Compute bipartite node redundancy coefficient.

The redundancy coefficient of a node $$v$$ is the fraction of pairs of neighbors of $$v$$ that are both linked to other nodes. In a one-mode projection these nodes would be linked together even if $$v$$ were not there.

$rc(v) = \frac{|\{\{u,w\} \subseteq N(v), \: \exists v' \neq v,\: (v',u) \in E\: \mathrm{and}\: (v',w) \in E\}|}{ \frac{|N(v)|(|N(v)|-1)}{2}}$

where $$N(v)$$ are the neighbors of $$v$$ in $$G$$.

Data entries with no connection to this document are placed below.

/-- **Affine integrands against the symmetric box slice**: `∫_{Δ₅(S)} 𝟙[0<vᵢ<w](K − Σcᵢvᵢ) = (K − (S/5)Σcᵢ)·∫𝟙`.
[folklore] -/
theorem sliceIntegral_box_mul_affine (w S K : ℝ) (c : Fin 5 → ℝ) :
    sliceIntegral 5 S (fun v => (if ∀ i, 0 < v i ∧ v i < w then (1 : ℝ) else 0) * (K - ∑ i, c i * v i)) =
      (K - S / 5 * ∑ i, c i) * sliceIntegral 5 S (fun v => if ∀ i, 0 < v i ∧ v i < w then (1 : ℝ) else 0) := by
  set B : (Fin 5 → ℝ) → ℝ := fun v => if ∀ i, 0 < v i ∧ v i < w then (1 : ℝ) else 0 with hB
  have hBm : Measurable B := Measurable.ite (measurableSet_box w) measurable_const measurable_const
  have hB01 : ∀ v, B v = 0 ∨ (B v = 1 ∧ ∀ i, 0 < v i ∧ v i < w) := by
    intro v; simp only [hB]; split_ifs with h
    · exact Or.inr ⟨rfl, h⟩
    · exact Or.inl rfl
  have hsplit : (fun v => B v * (K - ∑ i, c i * v i)) =
      fun v => (K * B v) + ((-1) * (B v * ∑ i, c i * v i)) := by
    funext v; ring
  -- global bounds
  have hb1 : ∀ v, |K * B v| ≤ |K| + (∑ i, |c i|) * |w| := by
    intro v
    rcases hB01 v with h | ⟨h, _⟩
    · rw [h, mul_zero, abs_zero]; positivity
    · rw [h, mul_one]; have : 0 ≤ (∑ i, |c i|) * |w| := by positivity
      linarith
  have hb2 : ∀ v, |(-1) * (B v * ∑ i, c i * v i)| ≤ |K| + (∑ i, |c i|) * |w| := by
    intro v
    rcases hB01 v with h | ⟨h, hv⟩
    · rw [h, zero_mul, mul_zero, abs_zero]; positivity
    · rw [h, one_mul, abs_mul, abs_neg, abs_one, one_mul]
      have h1 : |∑ i, c i * v i| ≤ (∑ i, |c i|) * |w| := by
        refine (Finset.abs_sum_le_sum_abs _ _).trans ?_
        rw [Finset.sum_mul]
        refine Finset.sum_le_sum fun i _ => ?_
        rw [abs_mul]
        refine mul_le_mul_of_nonneg_left ?_ (abs_nonneg _)
        rw [abs_of_pos (hv i).1]
        exact (hv i).2.le.trans (le_abs_self w)
      linarith [abs_nonneg K]
  have hm1 : Measurable fun v => K * B v := measurable_const.mul hBm
  have hm2 : Measurable fun v : Fin 5 → ℝ => (-1) * (B v * ∑ i, c i * v i) :=
    measurable_const.mul (hBm.mul (Finset.measurable_sum _ fun i _ => measurable_const.mul (measurable_pi_apply _)))
  rw [hsplit, sliceIntegral_add' 5 S hm1 hm2 hb1 hb2, sliceIntegral_const_mul, sliceIntegral_const_mul,
    sliceIntegral_box_mul_linear w S c]
  ring

/-! ### Rescaling the box power -/

/-- `box_w = w · S_{1/w} box_1` (`S_κ f(t) = κ f(κt)`), for `w > 0`. [folklore] -/
theorem boxFn_eq_scaleFn {w : ℝ} (hw : 0 < w) : boxFn w = fun t => w * scaleFn (1 / w) (boxFn 1) t := by
  funext t
  simp only [scaleFn_apply, boxFn]
  have h1 : (0 ≤ 1 / w * t ∧ 1 / w * t < 1) ↔ (0 ≤ t ∧ t < w) := by
    rw [one_div, ← div_eq_inv_mul]
    constructor
    · rintro ⟨h0, h1⟩
      exact ⟨by rwa [le_div_iff₀ hw, zero_mul] at h0, by rwa [div_lt_one hw] at h1⟩
    · rintro ⟨h0, h1⟩
      exact ⟨div_nonneg h0 hw.le, (div_lt_one hw).2 h1⟩
  simp only [h1]
  split_ifs <;> field_simp

/-- **Rescaling**: `box_w^{⋆5}(w s) = w⁴ · box_1^{⋆5}(s)` for `w > 0`. [folklore] -/
theorem cpow_boxFn_scale {w : ℝ} (hw : 0 < w) (s : ℝ) :
    cpow (boxFn w) 5 (w * s) = w ^ 4 * cpow (boxFn 1) 5 s := by
  rw [boxFn_eq_scaleFn hw, cpow_const_mul, cpow_scaleFn (one_div_pos.2 hw)]
  simp only [scaleFn_apply]
  rw [show 1 / w * (w * s) = s by field_simp]
  field_simp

Parameters: G : graph A bipartite graph nodes : list or iterable (optional) Compute redundancy for these nodes. The default is all nodes in G. redundancy : dictionary A dictionary keyed by node with the node redundancy value.

References

 [R167] Latapy, Matthieu, Clémence Magnien, and Nathalie Del Vecchio (2008). Basic notions for the analysis of large two-mode networks. Social Networks 30(1), 31–48.

Examples

>>> from networkx.algorithms import bipartite
>>> G = nx.cycle_graph(4)
>>> rc = bipartite.node_redundancy(G)
>>> rc[0]
1.0


Compute the average redundancy for the graph:

>>> sum(rc.values())/len(G)
1.0


Compute the average redundancy for a set of nodes:

>>> nodes = [0, 2]
>>> sum(rc[n] for n in nodes)/len(nodes)
1.0